That doesnt strike me as stupid and in fact I had assumed the same thing until reading something earlier this year.

If I look up the mass of the moon and NASA says its 0.5 earths and ENcyclopedia says 1.3 and WIkipedia says its 0.8 I would think somethings wrong. The only issue then is: Is it reasonable to assume WAR has an acceptable widespread def'n or its some sort of subjective term like "prime" or "valuable" or "high leverage.?"

Knowing what I know, I would assume WAR is based on weighted values of certain discrete actions that happen on the ball field: hiting a single a HR, getting a BB etc. We should be able to agree on that stuff cause we know the ba. and slug. avg and obp of each league on the whole so we know what the expectancy of a run would be in those cases on the average. Then theres stolen bases which is kind of problematical cause people can choose to steal only in certain situations but its got to be around 0.2 or 0.25 of a run...

Then theres fielding which has at least two competing systems so I guess you have a point there, but presumably one would imagine, one would ASSUME, that if you're publishing someones WAR for the season you might say rField based on UZR Or TZ or something. Right?

There's park effects, which I think WAR takes into account, and park effects are measurable. You can use different time periods to regress such effects so maybe there's a discrepancy there..

And yet there's a whole nother reason. Replacement Value has an agreed upon def'n (apparently Fangraphs and the other places had to reach an agreement). So its not reasonable to assume that saber people everywhere realize the necessity of having agreed upon def'n for certain basic things? I would think WAR is basic.

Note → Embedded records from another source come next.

import Literature.MathematicalPhysics.QuantumFieldTheory.Balaban1983to89.B12Eq419Kernel
import Literature.Analysis.Complex.HolomorphicBanach

/-!
# `Balaban1983to89.B12Eq422KernelCauchy` — T. Bałaban, *Renormalization group approach to lattice gauge field theories. I*, Commun. Math. Phys.
# **109** (1987) 249–301 [Balaban1987RG1] §4, (4.2)–(4.5) p. 281–282 and (4.21)–(4.22) p. 285–286: THE DECAY-FREE CAUCHY CORE OF THE KERNEL
# BOUNDS — the kernels `𝐄⁽ⁿ⁾(x₁,…,x_n)` of the derivatives of a BOUNDED ANALYTIC COMPOSITE `F ∘ Φ` (old term ∘ chart) on a sup-norm
# configuration ball are bounded by `M·(n∕ρ)ⁿ`, pointwise and summed against fields in the `ℓ¹`-shape

statement-level skeleton of published theorems with citation tags; proofs where landed; nothing here is a claim about the Yang–Mills mass gap

PDF held: `paper:balaban1987-cmp109-rg-i-small-field` (journal page = PDF page + 248); pp. 281–282 [PDF 33–34] and 285–286 [37–38] read on the
text layer this session (2026-08-22).  THE PRINT.  p. 281: *«Using the gauge transformation in (3.37), and the gauge invariance of the function
E^{(j)}(X, U), we have E^{(j)}(X, U_j(□₀, exp iB)) = E^{(j)}(X, exp iξH_j(□₀,B)). (4.2) Differentiating the composite function on the right-hand side
above n times with respect to B, we obtain the identities (4.3) … this function is analytic on the corresponding spaces of variables U, J, A,
and this fact is quite general, valid for an arbitrary domain X … Thus it is defined and analytic on the space of configurations A satisfying
(4.4)»*; p. 282: *«The norm in (4.4) of the expression ⟨(δ^{n(p)}∕δB^{n(p)})H_j(□₀,0), ⊗_{i∈N(p)} B_i⟩ can be estimated by B₃∏_{i∈N(p)}|B_i| …»*,
(4.5); p. 286: *«we apply the identities (4.3) with localizations at the points x, x₃ fixed … More generally, let us notice that by a similar
argument we can bound the derivative 𝐄⁽ⁿ⁾(X, x₁,…,x_n) by a constant times the exponential exp(−O(1)κd_j(X ∨ {x₁,…,x_n}))»*, (4.22).

WHY THIS FILE (cell context; pub-balaban NE9, MODEL item O-NE9-1 (ii) «the kernel species `ker`», owner plan `KER-SPECIES-PLAN.md` g82, K2).
The END `Support/NE9Lemma1KernelSpecies` consumes a kernel `ker … p q F` subject to (K) `kerBound`: for every `F : E → ℂ` holomorphic on
`ball 0 (R X)` with `‖F‖ ≤ M` there, `‖ker … p q F‖ ≤ c_K·M·gain·ρd(p,q)^m·exp(−δ₀(…))`, and `KerZero` (`ker … 0 = 0`).  Print's `ker` is a
kernel of the derivatives of the COMPOSITE (4.2) `B ↦ F(chart(B))` ((4.19): `𝐄⁽ⁿ⁾ = kernelE n (F ∘ Φ̂) b₀`, tree `B12Eq419Kernel`).  Its bound
(4.22) has two factors of different class: a DECAY factor (the «shortest tree graph» of p. 282 ∕ [Balaban1985Variational] (189)–(190) — the
lattice-uniformity T-row of the whole chain) and an ANALYTICITY factor — the Cauchy estimate for the derivatives of the bounded analytic
composite on the ball (4.4).  This file is the second factor, kernel-certified over abstract letters: the chart `Φ` holomorphic on a ball
and mapping it into the old term's ball of analyticity, `F` holomorphic and bounded by `M` there.

WHAT IS PROVED (sorry-free; [folklore] complex analysis in Banach spaces — tree `Literature.Analysis.Complex.HolomorphicBanach`
(Chae 1985, Cauchy inequalities 13.6) composed with `B12Eq419Kernel` §4; 0 def; no inequality of the paper asserted as printed).
* §1 **`norm_iteratedFDeriv_le_of_ball`** — `f` holomorphic on `ball x R`, `‖f‖ ≤ M` there, `0 < ρ < R` ⇒ `‖Dⁿf(x)‖ ≤ M·(n∕ρ)ⁿ` (Cauchy
  inequalities with `n` equal steps `δ = ρ∕n`); **`norm_iteratedFDeriv_comp_le_of_ball`** — the same for the COMPOSITE `F ∘ Φ` from
  `Φ` holomorphic on `ball x R_b` with `Φ(ball x R_b) ⊆ ball 0 R_X` and `F` holomorphic on `ball 0 R_X`, `‖F‖ ≤ M` there: `‖Dⁿ(F ∘ Φ)(x)‖ ≤ M·(n∕ρ)ⁿ`
  for `ρ < R_b` — NO constant of `Φ` enters but its radius (print: B₃'s analyticity part).
* §2 (configurations `ι → 𝔸`, sup norm; the kernels of `B12Eq419Kernel`): **`norm_kernelE_comp_apply_le`** — `‖𝐄⁽ⁿ⁾(xs)[b₁,…,b_n]‖ ≤
  M·(n∕ρ)ⁿ·∏‖b_k‖` for `𝐄 = F ∘ Φ`, EVERY index tuple `xs` («localizations at the points fixed», p. 286 — decay-free); **`norm_kernelE_comp_le`**
  (operator norm); **`kernelE_comp_zero`** — `KerZero`: the kernels of `0 ∘ Φ` vanish; **`sum_norm_kernelE_comp_apply_le`** — the (4.21)∕(4.22)
  summed shape WITHOUT decay: `Σ_{xs} ‖𝐄⁽ⁿ⁾(xs)[v₁(xs₁),…,v_n(xs_n)]‖ ≤ M·(n∕ρ)ⁿ·∏_k Σ_i ‖v_k(i)‖` (`ℓ¹` norms of the fields; print replaces
  the `ℓ¹` count by the decay-weighted sums (4.22) `c₁(δ₁)`, which this file does not have).
MODEL ∕ HONEST SCOPE.  `E`, `G`, `F`-spaces abstract complex Banach (`F` complete); `ι` finite; the radius `ρ < R_b` free.  The constant `(n∕ρ)ⁿ`
is the equal-step Cauchy constant (not optimal: polarization would give `nⁿ∕n!·ρ⁻ⁿ·n!` = the same order).  NOT the decay factor of (4.5)∕(4.22),
NOT the field sizes (4.17)–(4.18) ([Balaban1985Averaging] Prop. 5), NOT the Ward–Takahashi identities (4.7)–(4.15), NOT (4.22) as printed.
NOT summit progress (cell pub-balaban: NE9 NOT PRINTED ∕ NOT PROVED; row WALLED ON A MODEL (O-NE9-1); spine PROVED 0∕9; rung (B)+1 finite
T⁴ — NOT infinite volume, NOT mass gap, NOT Clay).  Filed by the pub-balaban NE9 BINDER-row owner lineage `b2b-balaban-t4-ne9-p1` (gen 82);
NEW file importing `B12Eq419Kernel` + `Literature.Analysis.Complex.HolomorphicBanach`; nothing modified.  Net new unproved facts: 0.
-/

noncomputable section

open Metric Set Finset
open scoped BigOperators

namespace Literature.MathematicalPhysics.QuantumFieldTheory.Balaban1983to89.B12Eq422KernelCauchy

open Literature.MathematicalPhysics.QuantumFieldTheory.Balaban1983to89.B12Eq419Kernel (kernelE kernelE_apply norm_kernelE_apply_le
  norm_kernelOf_le)
open Literature.Analysis.Complex.HolomorphicBanach (norm_iteratedFDeriv_le_of_closedBall)

/-! ## §1 Cauchy inequalities on a ball, and for a bounded analytic composite -/

section Ball

variable {E : Type*} [NormedAddCommGroup E] [NormedSpace ℂ E] {G : Type*} [NormedAddCommGroup G] [NormedSpace ℂ G]
  {F : Type*} [NormedAddCommGroup F] [NormedSpace ℂ F] [CompleteSpace F]

/-- **Cauchy inequalities with `n` equal steps**: `f` holomorphic on `ball x R` and bounded by `M` there, `0 < ρ < R` ⇒
`‖Dⁿ f(x)‖ ≤ M·(n∕ρ)ⁿ` (the analyticity half of print's constant `B₃`, (4.4)–(4.5)).
[cite: Balaban1987RG1, (4.4)-(4.5) p.281-282; Chae1985, 13.6] -/
theorem norm_iteratedFDeriv_le_of_ball {f : E → F} {x : E} {R ρ M : ℝ} (hf : DifferentiableOn ℂ f (ball x R)) (hρ : 0 < ρ)
    (hρR : ρ < R) (hM : ∀ z ∈ ball x R, ‖f z‖ ≤ M) (n : ℕ) :
    ‖iteratedFDeriv ℂ n f x‖ ≤ M * ((n : ℝ) / ρ) ^ n := by
  rcases Nat.eq_zero_or_pos n with rfl | hn
  · rw [norm_iteratedFDeriv_zero, pow_zero, mul_one]
    exact hM x (mem_ball_self (hρ.trans hρR))
  · have hδ : 0 < ρ / n := div_pos hρ (by exact_mod_cast hn)
    have hsub : closedBall x ρ ⊆ ball x R := closedBall_subset_ball hρR
    have hj : (n : ℝ) * (ρ / n) ≤ ρ := by
      rw [mul_div_cancel₀ _ (by exact_mod_cast hn.ne')]
    have hx : x ∈ closedBall x (ρ - n * (ρ / n)) := by
      rw [mul_div_cancel₀ _ (by exact_mod_cast hn.ne'), sub_self]
      exact mem_closedBall_self le_rfl
    have h := norm_iteratedFDeriv_le_of_closedBall hf isOpen_ball hsub (fun z hz => hM z (hsub hz)) hδ n hj hx
    calc ‖iteratedFDeriv ℂ n f x‖ ≤ M / (ρ / n) ^ n := h
      _ = M * ((n : ℝ) / ρ) ^ n := by rw [div_eq_mul_inv, ← inv_pow, inv_div]

/-- **The bounded analytic COMPOSITE** (print (4.2)–(4.5): the old term `F` composed with the chart `Φ`): `Φ` holomorphic on `ball x R_b`
with `Φ(ball x R_b) ⊆ ball 0 R_X`, `F` holomorphic on `ball 0 R_X` and bounded by `M` there, `0 < ρ < R_b` ⇒ `‖Dⁿ(F ∘ Φ)(x)‖ ≤ M·(n∕ρ)ⁿ`.
[cite: Balaban1987RG1, (4.2)-(4.5) p.281-282] -/
theorem norm_iteratedFDeriv_comp_le_of_ball {Φ : E → G} {F' : G → F} {x : E} {Rb RX ρ M : ℝ} (hΦ : DifferentiableOn ℂ Φ (ball x Rb))
    (hmaps : MapsTo Φ (ball x Rb) (ball 0 RX)) (hF : DifferentiableOn ℂ F' (ball 0 RX)) (hM : ∀ y ∈ ball (0 : G) RX, ‖F' y‖ ≤ M)
    (hρ : 0 < ρ) (hρR : ρ < Rb) (n : ℕ) :
    ‖iteratedFDeriv ℂ n (F' ∘ Φ) x‖ ≤ M * ((n : ℝ) / ρ) ^ n :=
  norm_iteratedFDeriv_le_of_ball (hF.comp hΦ hmaps) hρ hρR (fun _ hz => hM _ (hmaps hz)) n

end Ball

/-! ## §2 The kernels of the composite on the configuration space `ι → 𝔸` -/

section Kernel

variable {ι : Type*} [Fintype ι] [DecidableEq ι] {𝔸 : Type*} [NormedAddCommGroup 𝔸] [NormedSpace ℂ 𝔸]
  {G : Type*} [NormedAddCommGroup G] [NormedSpace ℂ G] {F : Type*} [NormedAddCommGroup F] [NormedSpace ℂ F] [CompleteSpace F]

/-- **The kernel values of the composite are bounded, decay-free, at EVERY index tuple** («localizations at the points x, x₃ fixed»,
p. 286): `‖𝐄⁽ⁿ⁾(xs)[b₁,…,b_n]‖ ≤ M·(n∕ρ)ⁿ·∏‖b_k‖` for `𝐄 = F ∘ Φ` as in §1.
[cite: Balaban1987RG1, (4.19) p.285, (4.22) p.286, (4.5) p.282] -/
theorem norm_kernelE_comp_apply_le {Φ : (ι → 𝔸) → G} {F' : G → F} {x : ι → 𝔸} {Rb RX ρ M : ℝ}
    (hΦ : DifferentiableOn ℂ Φ (ball x Rb)) (hmaps : MapsTo Φ (ball x Rb) (ball 0 RX)) (hF : DifferentiableOn ℂ F' (ball 0 RX))
    (hM : ∀ y ∈ ball (0 : G) RX, ‖F' y‖ ≤ M) (hρ : 0 < ρ) (hρR : ρ < Rb) (n : ℕ) (xs : Fin n → ι) (b : Fin n → 𝔸) :
    ‖kernelE (𝕜 := ℂ) n (F' ∘ Φ) x xs b‖ ≤ M * ((n : ℝ) / ρ) ^ n * ∏ k, ‖b k‖ := by
  refine norm_kernelE_apply_le n _ x (fun v => ?_) xs b
  exact (ContinuousMultilinearMap.le_opNorm _ v).trans (mul_le_mul_of_nonneg_right
    (norm_iteratedFDeriv_comp_le_of_ball hΦ hmaps hF hM hρ hρR n) (Finset.prod_nonneg fun k _ => norm_nonneg _))

/-- Operator-norm form: `‖𝐄⁽ⁿ⁾(xs)‖ ≤ M·(n∕ρ)ⁿ`. [cite: Balaban1987RG1, (4.19) p.285, (4.22) p.286] -/
theorem norm_kernelE_comp_le {Φ : (ι → 𝔸) → G} {F' : G → F} {x : ι → 𝔸} {Rb RX ρ M : ℝ}
    (hΦ : DifferentiableOn ℂ Φ (ball x Rb)) (hmaps : MapsTo Φ (ball x Rb) (ball 0 RX)) (hF : DifferentiableOn ℂ F' (ball 0 RX))
    (hM : ∀ y ∈ ball (0 : G) RX, ‖F' y‖ ≤ M) (hρ : 0 < ρ) (hρR : ρ < Rb) (n : ℕ) (xs : Fin n → ι) :
    ‖kernelE (𝕜 := ℂ) n (F' ∘ Φ) x xs‖ ≤ M * ((n : ℝ) / ρ) ^ n :=
  (norm_kernelOf_le _ xs).trans (norm_iteratedFDeriv_comp_le_of_ball hΦ hmaps hF hM hρ hρR n)

omit [NormedAddCommGroup G] [NormedSpace ℂ G] [CompleteSpace F] in
/-- **`KerZero`**: the kernels of the ZERO old term vanish (`𝐄 = 0 ∘ Φ`; the END `NE9Lemma1KernelSpecies.KerData.KerZero`).
[cite: Balaban1987RG1, (4.19)-(4.21) p.285] -/
theorem kernelE_comp_zero (Φ : (ι → 𝔸) → G) (x : ι → 𝔸) (n : ℕ) (xs : Fin n → ι) :
    kernelE (𝕜 := ℂ) n ((0 : G → F) ∘ Φ) x xs = 0 := by
  ext b
  have h : ((0 : G → F) ∘ Φ) = (0 : (ι → 𝔸) → F) := by funext y; rfl
  rw [kernelE_apply, h, iteratedFDeriv_zero]
  rfl

/-- **The summed (4.21)∕(4.22) shape WITHOUT decay**: against fields `v₁,…,v_n : ι → 𝔸` inserted at the kernel's points,
`Σ_{xs} ‖𝐄⁽ⁿ⁾(xs)[v₁(xs₁),…,v_n(xs_n)]‖ ≤ M·(n∕ρ)ⁿ·∏_k (Σ_i ‖v_k(i)‖)` — the `ℓ¹` sizes of the fields where print has the decay-weighted
sums `c₁(δ₁)` of (4.22). [cite: Balaban1987RG1, (4.21) p.285, (4.22) p.286] -/
theorem sum_norm_kernelE_comp_apply_le {Φ : (ι → 𝔸) → G} {F' : G → F} {x : ι → 𝔸} {Rb RX ρ M : ℝ}
    (hΦ : DifferentiableOn ℂ Φ (ball x Rb)) (hmaps : MapsTo Φ (ball x Rb) (ball 0 RX)) (hF : DifferentiableOn ℂ F' (ball 0 RX))
    (hM : ∀ y ∈ ball (0 : G) RX, ‖F' y‖ ≤ M) (hρ : 0 < ρ) (hρR : ρ < Rb) (n : ℕ) (v : Fin n → ι → 𝔸) :
    ∑ xs : Fin n → ι, ‖kernelE (𝕜 := ℂ) n (F' ∘ Φ) x xs (fun k => v k (xs k))‖ ≤
      M * ((n : ℝ) / ρ) ^ n * ∏ k, ∑ i, ‖v k i‖ := by
  calc ∑ xs : Fin n → ι, ‖kernelE (𝕜 := ℂ) n (F' ∘ Φ) x xs (fun k => v k (xs k))‖
      ≤ ∑ xs : Fin n → ι, M * ((n : ℝ) / ρ) ^ n * ∏ k, ‖v k (xs k)‖ :=
        Finset.sum_le_sum fun xs _ => norm_kernelE_comp_apply_le hΦ hmaps hF hM hρ hρR n xs _
    _ = M * ((n : ℝ) / ρ) ^ n * ∏ k, ∑ i, ‖v k i‖ := by
        rw [← Finset.mul_sum, Fintype.prod_sum (fun k i => ‖v k i‖)]

/-- **The printed instance `n = 4`, arguments `δB, B, B, B′`** (the second sum of (4.21) before the decay bookkeeping: `B′ = B` or the
two-point factor `(∂B)(Γ_{x,x₃})` read as a field of the last point): `Σ_{xs} ‖𝐄⁽⁴⁾(xs)[δB(xs₀), B(xs₁), B(xs₂), B′(xs₃)]‖ ≤
M·(4∕ρ)⁴·|δB|₁·|B|₁²·|B′|₁`. [cite: Balaban1987RG1, (4.21) p.285, (4.22) p.286] -/
theorem sum_norm_kernelE_four_comp_apply_le {Φ : (ι → 𝔸) → G} {F' : G → F} {x : ι → 𝔸} {Rb RX ρ M : ℝ}
    (hΦ : DifferentiableOn ℂ Φ (ball x Rb)) (hmaps : MapsTo Φ (ball x Rb) (ball 0 RX)) (hF : DifferentiableOn ℂ F' (ball 0 RX))
    (hM : ∀ y ∈ ball (0 : G) RX, ‖F' y‖ ≤ M) (hρ : 0 < ρ) (hρR : ρ < Rb) (δB B B' : ι → 𝔸) :
    ∑ xs : Fin 4 → ι, ‖kernelE (𝕜 := ℂ) 4 (F' ∘ Φ) x xs ![δB (xs 0), B (xs 1), B (xs 2), B' (xs 3)]‖ ≤
      M * ((4 : ℝ) / ρ) ^ 4 * ((∑ i, ‖δB i‖) * (∑ i, ‖B i‖) ^ 2 * ∑ i, ‖B' i‖) := by
  have h := sum_norm_kernelE_comp_apply_le hΦ hmaps hF hM hρ hρR 4 ![δB, B, B, B']
  have e : ∀ xs : Fin 4 → ι, (fun k => (![δB, B, B, B'] : Fin 4 → ι → 𝔸) k (xs k)) = ![δB (xs 0), B (xs 1), B (xs 2), B' (xs 3)] := by
    intro xs; funext k; fin_cases k <;> rfl
  simp_rw [e] at h
  refine h.trans (le_of_eq ?_)
  simp only [Fin.prod_univ_four, Matrix.cons_val_zero, Matrix.cons_val_one, Matrix.cons_val]
  push_cast
  ring

end Kernel

end Literature.MathematicalPhysics.QuantumFieldTheory.Balaban1983to89.B12Eq422KernelCauchy

end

Offhand I cant think of any really compelling reason (other than maybe park effects and fielding metrics) why WAR should be different according to different reference places. Although I know it does vary. I would be less than 20% of the people here can tell us off the top of their head why WAR varies according to the source. I know I cant.

How does that make someone STUPID??

   152. Rally Posted: November 21, 2017 at 09:37 AM (#5579276)
My recollection on clutch hitting studies is that you could identify players who would be expected to hit slightly better or worse in given situations. But to reliably identify them, you need a sample size that consists of a long career. So you might be able to say Paul Molitor or David Ortiz was a good clutch hitter, but that knowledge won't do you much good in 2018.
   153. Sunday silence Posted: November 21, 2017 at 09:38 AM (#5579277)
...As a result, they will often revert. This is also an obviously true observation


OK then give us an example smart guy.
   154. Sunday silence Posted: November 21, 2017 at 09:45 AM (#5579279)
My recollection on clutch hitting studies is that you could identify players who would be expected to hit slightly better or worse in given situations. But to reliably identify them, you need a sample size that consists of a long career.


I dont think thats correct or its rather shaky. We have lists of certain baseball stats that stabilize after X number of data pts. For instance batting average as I recall stabilizes after about 150 AB. Obviously it might still vary a lot, but it has a certain permanence at that pt. I guess you get into standard deviations and confidence numbers and mathy stuff. But you get the general idea?

It doesnt seem hard to find 150 AB with RISP in a given season for a player?

Now maybe you are thinking of a more specific situation like runner on third less than 2 outs? That's why I said "shaky" above; I dont think you're correct but maybe....?
   155. fra paolo Posted: November 21, 2017 at 09:54 AM (#5579286)
Doesn't this apply to Win Shares as well ? Whatever Bill is using for the defensive component of Win Shares has to apply equally, and therefore is equally problematic, no ?

Is it equally problematic? Win Shares takes marginal runs at the team level and then calculates how many marginal runs are needed by that team to 'purchase' a win and then distributes that credit amongst the players. If the Posnanski article is correct, WAR divides a player's runs by 10, or may calculate a league value to replace 10, which immediately takes the player out of the context of his team.

Although the discussion here has covered the translation of runs to wins and the role of the individual player, my scepticism towards WAR is rooted in the removal of the team from the process. Teams just don't seem to exist under WAR-based systems.

That's a level of context that I don't think we can do without,* whether one is going to assign the credit in terms of Wins or Runs.
_______________
* Especially when it comes to fielding, when the pitcher/fielder division of responsibility has to be accounted for, plus the value of the player's fielding within that context, as well as to his counterparts at his position on other teams. If a player is a crap fielder, but fields very few BIP because of the way the team's pitchers pitch, then he's not doing as much damage as it might seem.
   156. Sunday silence Posted: November 21, 2017 at 09:57 AM (#5579288)
I have two more questions having read the James follow up article and the Dave Cameron piece on FG both of which have links somewhere on this site if not in this thread.

1. Does it matter if say Judge sat for half his teams games (I know he was benched but not sure if the details fit my hypo) and his team lost most of those? Ie does it matter which games a given player played in when doing what James wants to do with value/WAR and adjust it for team wins?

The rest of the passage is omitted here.